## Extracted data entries

.....

/-- **A class of `H¹(H, M)` unramified at `v` is locally trivial at `v` when `H ⊓ I_v` acts trivially on `M` and a `q₀ ∈ H ⊓ D_v`,
central modulo `I_v` on `H ⊓ D_v` (only `q₀ ∈ H` and the commutator condition are used), has `q₀ − 1` bijective on `M`.** If `z|_{H⊓I_v} = ∂a`, the corrected cocycle `w = z − ∂a`
vanishes on `H ⊓ I_v`; for `x ∈ H ⊓ D_v` write `x q₀ = q₀ x n` with `n = x⁻¹q₀⁻¹xq₀ ∈ H ⊓ I_v` (so `w(n) = 0`, `n` acts trivially and the
actions of `x`, `q₀` commute): `w(x) + x·w(q₀) = w(q₀) + q₀·w(x)`. With `w(q₀) = q₀·m₀ − m₀` this reads
`(q₀−1)·w(x) = (q₀−1)·(x·m₀ − m₀)`, so `w(x) = x·m₀ − m₀` and `z|_{H⊓D_v} = ∂(a + m₀)`. (Sah's lemma: `H¹` of a group with a
central element acting invertibly-minus-one vanishes; here only modulo the inertia part.) [cite: SerreGaloisCohomology1997, I.§2.6 (b)]
[cite: CastellaGrossiLeeSkinner2022, §1.1 Prop. 1.1.2 (i) and proof of Thm. 1.2.2 (arXiv:2008.02571 Thm. 11)] -/
theorem resOfLe_decomp_eq_zero_of_mem_unramifiedKer_of_central (v : HeightOneSpectrum (𝓞 K))
    (hIfix : ∀ g : absoluteGaloisGroup K, g ∈ H → g ∈ inertia v → ∀ m : M, g • m = m)
    {q₀ : absoluteGaloisGroup K} (hq₀H : q₀ ∈ H)
    (hcomm : ∀ x : absoluteGaloisGroup K, x ∈ H → x ∈ decomp v → x⁻¹ * q₀⁻¹ * x * q₀ ∈ inertia v)
    (hbij : Function.Bijective fun m : M ↦ q₀ • m - m)
    {c : subgroupH1 H M} (hc : c ∈ unramifiedKer H M v) :
    resOfLe M (inf_le_left : H ⊓ decomp v ≤ H) c = 0 := by
  obtain ⟨z, rfl⟩ := oneCocycleClass_surjective _ c
  rw [GreenbergVatsal2000.unramifiedKer, AddMonoidHom.mem_ker,
    CocycleCriteria.resH1Hom_oneCocycleClass_eq_zero_iff] at hc
  obtain ⟨a, ha⟩ := hc
  rw [CocycleCriteria.resOfLe_oneCocycleClass_eq_zero_iff]
  -- the corrected function `w g = z g - (g • a - a)` on `H`
  let w : H → M := fun g ↦ z.1 g - ((g : absoluteGaloisGroup K) • a - a)
  have hwmul : ∀ g h : H, w (g * h) = w g + (g : absoluteGaloisGroup K) • w h := by
    intro g h
    have hz : z.1 (g * h) = z.1 g + (g : absoluteGaloisGroup K) • z.1 h := z.2 g h
    simp only [w, hz, Subgroup.coe_mul, mul_smul, smul_sub]
    abel
  -- `w` vanishes on `H ⊓ I_v`
  have hwI : ∀ g : H, (g : absoluteGaloisGroup K) ∈ inertia v → w g = 0 := by
    intro g hg
    have hgD : (g : absoluteGaloisGroup K) ∈ decomp v := inertia_le_decomp v hg
    have key := ha ⟨⟨(g : absoluteGaloisGroup K), hgD⟩, (mem_inertiaIn_iff H v _).2 ⟨g.2, hg⟩⟩
    change z.1 (inertiaInToH H v _) = (g : absoluteGaloisGroup K) • a - a at key
    have e : inertiaInToH H v ⟨⟨(g : absoluteGaloisGroup K), hgD⟩,
        (mem_inertiaIn_iff H v _).2 ⟨g.2, hg⟩⟩ = g := Subtype.ext rfl
    rw [e] at key
    simp only [w, key, sub_self]
  -- `m₀` with `q₀ • m₀ - m₀ = w q₀`
  let qH : H := ⟨q₀, hq₀H⟩
  obtain ⟨m₀, hm₀⟩ := hbij.2 (w qH)
  refine ⟨a + m₀, fun x ↦ ?_⟩
  let xH : H := ⟨(x : absoluteGaloisGroup K), (Subgroup.mem_inf.mp x.2).1⟩
  have hxD : (x : absoluteGaloisGroup K) ∈ decomp v := (Subgroup.mem_inf.mp x.2).2
  -- the commutator `n = x⁻¹ q₀⁻¹ x q₀ ∈ H ⊓ I_v`
  have hnI : (x : absoluteGaloisGroup K)⁻¹ * q₀⁻¹ * x * q₀ ∈ inertia v := hcomm x xH.2 hxD
  have hnH : (x : absoluteGaloisGroup K)⁻¹ * q₀⁻¹ * x * q₀ ∈ H :=
    H.mul_mem (H.mul_mem (H.mul_mem (H.inv_mem xH.2) (H.inv_mem hq₀H)) xH.2) hq₀H
  let n : H := ⟨(x : absoluteGaloisGroup K)⁻¹ * q₀⁻¹ * x * q₀, hnH⟩
  have hxq : xH * qH = qH * xH * n := Subtype.ext (by
    change (x : absoluteGaloisGroup K) * q₀ = q₀ * x * ((x : absoluteGaloisGroup K)⁻¹ * q₀⁻¹ * x * q₀)
    group)
  have hnfix : ∀ m : M, ((x : absoluteGaloisGroup K)⁻¹ * q₀⁻¹ * x * q₀) • m = m := hIfix _ hnH hnI
  have hwn : w n = 0 := hwI n hnI
  -- the two expansions of `w (x q₀) = w (q₀ x n)`
  have h1 : w (xH * qH) = w xH + (x : absoluteGaloisGroup K) • w qH := hwmul xH qH
  have h2 : w (qH * xH * n) = w qH + q₀ • w xH := by
    rw [hwmul, hwmul, hwn, smul_zero, add_zero]
  have hkey : q₀ • w xH - w xH = (x : absoluteGaloisGroup K) • w qH - w qH := by
    rw [hxq] at h1
    rw [h1] at h2
    -- h2 : w xH + x • w qH = w qH + q₀ • w xH
    rw [sub_eq_sub_iff_add_eq_add, add_comm (q₀ • w xH), ← h2, add_comm]
  -- the actions of `x` and `q₀` commute on `M`
  have hcommM : ∀ m : M, (x : absoluteGaloisGroup K) • q₀ • m = q₀ • (x : absoluteGaloisGroup K) • m := fun m ↦ by
    rw [← mul_smul, show (x : absoluteGaloisGroup K) * q₀ = q₀ * x * ((x : absoluteGaloisGroup K)⁻¹ * q₀⁻¹ * x * q₀) by group,
      mul_smul, mul_smul, hnfix]
  have hm₀' : q₀ • m₀ - m₀ = w qH := hm₀
  have hR : (x : absoluteGaloisGroup K) • w qH - w qH =
      q₀ • ((x : absoluteGaloisGroup K) • m₀ - m₀) - ((x : absoluteGaloisGroup K) • m₀ - m₀) := by
    simp only [← hm₀', smul_sub, hcommM]
    abel
  have hwx : w xH = (x : absoluteGaloisGroup K) • m₀ - m₀ := hbij.1 (hkey.trans hR)
  have e : Subgroup.inclusion (inf_le_left : H ⊓ decomp v ≤ H) x = xH := Subtype.ext rfl
  rw [e]
  have hz : z.1 xH = w xH + ((x : absoluteGaloisGroup K) • a - a) := by
    change z.1 xH = z.1 xH - ((x : absoluteGaloisGroup K) • a - a) + ((x : absoluteGaloisGroup K) • a - a)
    abel
  rw [hz, hwx, smul_add]
  abel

.....

## Exercise prompt
Would you please copy exactly the part of the entries above that begins at the line containing "have e : inertiaInToH" and ends at the line containing "let xH : H := ⟨(x", both lines included?

## Answer for this exercise
    have e : inertiaInToH H v ⟨⟨(g : absoluteGaloisGroup K), hgD⟩,
        (mem_inertiaIn_iff H v _).2 ⟨g.2, hg⟩⟩ = g := Subtype.ext rfl
    rw [e] at key
    simp only [w, key, sub_self]
  -- `m₀` with `q₀ • m₀ - m₀ = w q₀`
  let qH : H := ⟨q₀, hq₀H⟩
  obtain ⟨m₀, hm₀⟩ := hbij.2 (w qH)
  refine ⟨a + m₀, fun x ↦ ?_⟩
  let xH : H := ⟨(x : absoluteGaloisGroup K), (Subgroup.mem_inf.mp x.2).1⟩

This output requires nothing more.